The technology behind blogs I see being useful. Although I can't for the life of me understand the great craving for tags, I will concede they may have their place if used intelligently and in some systematic way. The idea of being able to write, edit, distribute and archive your own material is wonderful. Beyond all this I don't get blogs.
Newsvine, I guess, is a blog, or a group of blogs or whatever. BUT Newsvine provides a structure that we use to great advantage to get our individual messages out. We get much more coverage through Newsvine than we could hope to realize in our individual blogs. Newsvine gives us a managed base that we do not have to worry about while we do our creative writing thing. Sure, it is nice to be able to say "I did it all, and I did it my way." That doesn't get the word out. We are so much more effective when we work in groups than by ourselves.
In this light, I continue to urge Newsvine to make their structure available to groups which would work independently on their own desk at Newsvine.
- 2 votes
I agree oldfogey and I'm glad to see your view of the tags.
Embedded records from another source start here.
/-! ## §2 Weighted rows and columns from the grid rows at the two cutoffs -/

/-- **Weighted rows and columns of the scale-`0` fat sandwich of `(Λ, Λ′]` from the `gridLabelWt`-weighted rows and columns of the grid-sandwiched UV
covariances at `Λ` and `Λ′`** (any rate `r`; `0 < Λ ≤ Λ′ ≤ e₀`): `≤ 2·(α_Λ + α_{Λ′})`. [cite: BenfattoGiulianiMastropietro2006, §2.8 (2.81), §3 (3.3)] -/
theorem rowColSumWt_sliceCT_fatZero_of_gridRows {β : ℝ} (hβ : 0 < β) (μ : ℝ) (K : TrigPolyC4v) {Λ Λ' : ℝ} (hΛ : 0 < Λ) (hΛΛ' : Λ ≤ Λ')
    (hΛ'e : Λ' ≤ klE0) (r : ℕ) {α₂ α₁ : ℝ}
    (hrow₂ : ∀ X, ∑ Y, ‖((hubbardGridSub V M β (2 * (2 * M))).transpose * hubbardCovAboveCT V M β μ 0 K Λ *
        hubbardGridSub V M β (2 * (2 * M))) X Y‖ * gridLabelWt V (2 * (2 * M)) β {gridLegPos X, gridLegPos Y} ≤ α₂)
    (hcol₂ : ∀ Y, ∑ X, ‖((hubbardGridSub V M β (2 * (2 * M))).transpose * hubbardCovAboveCT V M β μ 0 K Λ *
        hubbardGridSub V M β (2 * (2 * M))) X Y‖ * gridLabelWt V (2 * (2 * M)) β {gridLegPos X, gridLegPos Y} ≤ α₂)
    (hrow₁ : ∀ X, ∑ Y, ‖((hubbardGridSub V M β (2 * (2 * M))).transpose * hubbardCovAboveCT V M β μ 0 K Λ' *
        hubbardGridSub V M β (2 * (2 * M))) X Y‖ * gridLabelWt V (2 * (2 * M)) β {gridLegPos X, gridLegPos Y} ≤ α₁)
    (hcol₁ : ∀ Y, ∑ X, ‖((hubbardGridSub V M β (2 * (2 * M))).transpose * hubbardCovAboveCT V M β μ 0 K Λ' *
        hubbardGridSub V M β (2 * (2 * M))) X Y‖ * gridLabelWt V (2 * (2 * M)) β {gridLegPos X, gridLegPos Y} ≤ α₁) :
    (∀ Y, ∑ Y', ‖((sectorSubMatrix V M β (bgmFatMultiplier V M klE0 β (nambuXiCT V μ K) 0)).transpose * hubbardCovSliceCT V M β μ 0 K Λ Λ' *
        sectorSubMatrix V M β (bgmFatMultiplier V M klE0 β (nambuXiCT V μ K) 0)) Y Y'‖ *
        klScaleWt V M β r {latticeLegPos (2 * (2 * M)) Y, latticeLegPos (2 * (2 * M)) Y'} ≤ 2 * (α₂ + α₁)) ∧
    (∀ Y', ∑ Y, ‖((sectorSubMatrix V M β (bgmFatMultiplier V M klE0 β (nambuXiCT V μ K) 0)).transpose * hubbardCovSliceCT V M β μ 0 K Λ Λ' *
        sectorSubMatrix V M β (bgmFatMultiplier V M klE0 β (nambuXiCT V μ K) 0)) Y Y'‖ *
        klScaleWt V M β r {latticeLegPos (2 * (2 * M)) Y, latticeLegPos (2 * (2 * M)) Y'} ≤ 2 * (α₂ + α₁)) := by
  classical
  set ι : SpaceTimeIdx V M × SectorLeg (sectorCount 0) → GridLeg (GridPoint V (2 * (2 * M))) :=
    fun Y => (((⟨2 * (Y.1.1 : ℕ), two_mul_imagTimeIdx_lt Y.1.1⟩, Y.1.2), Y.2.1.2), Y.2.2) with hι
  set G₂ := (hubbardGridSub V M β (2 * (2 * M))).transpose * hubbardCovAboveCT V M β μ 0 K Λ * hubbardGridSub V M β (2 * (2 * M)) with hG₂
  set G₁ := (hubbardGridSub V M β (2 * (2 * M))).transpose * hubbardCovAboveCT V M β μ 0 K Λ' * hubbardGridSub V M β (2 * (2 * M)) with hG₁
  set C := (sectorSubMatrix V M β (bgmFatMultiplier V M klE0 β (nambuXiCT V μ K) 0)).transpose * hubbardCovSliceCT V M β μ 0 K Λ Λ' *
    sectorSubMatrix V M β (bgmFatMultiplier V M klE0 β (nambuXiCT V μ K) 0) with hC
  have hpos : ∀ Y : SpaceTimeIdx V M × SectorLeg (sectorCount 0), gridLegPos (ι Y) = latticeLegPos (2 * (2 * M)) Y := fun Y => rfl
  have hentry : ∀ Y Y', C Y Y' = G₂ (ι Y) (ι Y') - G₁ (ι Y) (ι Y') := fun Y Y' =>
    sliceCT_fatZero_apply_eq_grid hβ.ne' μ K hΛ hΛΛ' hΛ'e Y Y'
  have hterm : ∀ Y Y', ‖C Y Y'‖ * klScaleWt V M β r {latticeLegPos (2 * (2 * M)) Y, latticeLegPos (2 * (2 * M)) Y'} ≤
      (‖G₂ (ι Y) (ι Y')‖ + ‖G₁ (ι Y) (ι Y')‖) * gridLabelWt V (2 * (2 * M)) β {gridLegPos (ι Y), gridLegPos (ι Y')} := by
    intro Y Y'
    rw [hentry, hpos, hpos]
    exact mul_le_mul (norm_sub_le _ _) (klScaleWt_le_gridLabelWt β r _) (zero_le_one.trans (one_le_klScaleWt V M β r _)) (by positivity)
  have hfib : ∀ g, (univ.filter fun Y : SpaceTimeIdx V M × SectorLeg (sectorCount 0) => ι Y = g).card ≤ 2 :=
    fun g => card_fibre_latticeToGrid_le_two g
  constructor
  · intro Y
    calc ∑ Y', ‖C Y Y'‖ * klScaleWt V M β r {latticeLegPos (2 * (2 * M)) Y, latticeLegPos (2 * (2 * M)) Y'}
        ≤ ∑ Y', (fun g => (‖G₂ (ι Y) g‖ + ‖G₁ (ι Y) g‖) * gridLabelWt V (2 * (2 * M)) β {gridLegPos (ι Y), gridLegPos g}) (ι Y') :=
          sum_le_sum fun Y' _ => hterm Y Y'
      _ ≤ 2 * ∑ g, (‖G₂ (ι Y) g‖ + ‖G₁ (ι Y) g‖) * gridLabelWt V (2 * (2 * M)) β {gridLegPos (ι Y), gridLegPos g} :=
          sum_comp_le_two_mul_sum ι (fun g => (‖G₂ (ι Y) g‖ + ‖G₁ (ι Y) g‖) * gridLabelWt V (2 * (2 * M)) β {gridLegPos (ι Y), gridLegPos g})
            (fun g => mul_nonneg (by positivity) (zero_le_one.trans (one_le_gridLabelWt _ _ _ _))) hfib
      _ ≤ 2 * (α₂ + α₁) := by
          have h := add_le_add (hrow₂ (ι Y)) (hrow₁ (ι Y))
          rw [← sum_add_distrib] at h
          refine mul_le_mul_of_nonneg_left (le_trans (le_of_eq (sum_congr rfl fun g _ => by ring)) h) (by norm_num)
  · intro Y'
    calc ∑ Y, ‖C Y Y'‖ * klScaleWt V M β r {latticeLegPos (2 * (2 * M)) Y, latticeLegPos (2 * (2 * M)) Y'}
        ≤ ∑ Y, (fun g => (‖G₂ g (ι Y')‖ + ‖G₁ g (ι Y')‖) * gridLabelWt V (2 * (2 * M)) β {gridLegPos g, gridLegPos (ι Y')}) (ι Y) :=
          sum_le_sum fun Y _ => hterm Y Y'
      _ ≤ 2 * ∑ g, (‖G₂ g (ι Y')‖ + ‖G₁ g (ι Y')‖) * gridLabelWt V (2 * (2 * M)) β {gridLegPos g, gridLegPos (ι Y')} :=
          sum_comp_le_two_mul_sum ι (fun g => (‖G₂ g (ι Y')‖ + ‖G₁ g (ι Y')‖) * gridLabelWt V (2 * (2 * M)) β {gridLegPos g, gridLegPos (ι Y')})
            (fun g => mul_nonneg (by positivity) (zero_le_one.trans (one_le_gridLabelWt _ _ _ _))) hfib
      _ ≤ 2 * (α₂ + α₁) := by
          have h := add_le_add (hcol₂ (ι Y')) (hcol₁ (ι Y'))
          rw [← sum_add_distrib] at h
          refine mul_le_mul_of_nonneg_left (le_trans (le_of_eq (sum_congr rfl fun g _ => by ring)) h) (by norm_num)

/-! ## §3 For every admissible frame: the thick slice `(Λ_J, Λ_{J′}]`, `J′ ≤ J` -/

omit [NeZero V] [NeZero M] in
/-- `0 < Λ_J ≤ Λ_{J′} ≤ e₀` for `J′ ≤ J`. [folklore] -/
theorem klScale_thick_facts {J J' : ℕ} (hJ : J' ≤ J) : 0 < klScale klE0 J ∧ klScale klE0 J ≤ klScale klE0 J' ∧ klScale klE0 J' ≤ klE0 := by
  have he : (0 : ℝ) < klE0 := by norm_num [klE0]
  refine ⟨klth_klScale_pos J, klScale_le_klScale he.le hJ, ?_⟩
  unfold klScale
  exact mul_le_of_le_one_right he.le (inv_le_one_of_one_le₀ (one_le_pow₀ (by norm_num)))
Maybe that's my bias as one who tags seldom and poorly.
- 3 votes
I guess it depends on how you look at blogs. If you view them as global entities, then they look like nothing but noise. But the vast majority of blogs are created, not to talk to the world at large, but to communicate with a small group of friends.
Then you get the grey areas where blogging software has been used as a mini CMS for a web site. Technically, it is a blog, but it no longer functions that way.
I have to question the general antipathy towards blogs from many sectors. How is it any different from all those crappy Geocities pages? Some people can throw together a great blog full of interesting articles that appeal to a wide audience, others look like chicken scratchings that only make sense to a couple of people, then there's the horror of MySpace. It's just different technology that makes it easier for the average, non-technical person to update their site regularly.
So, it's not a new type of site, just a new technology.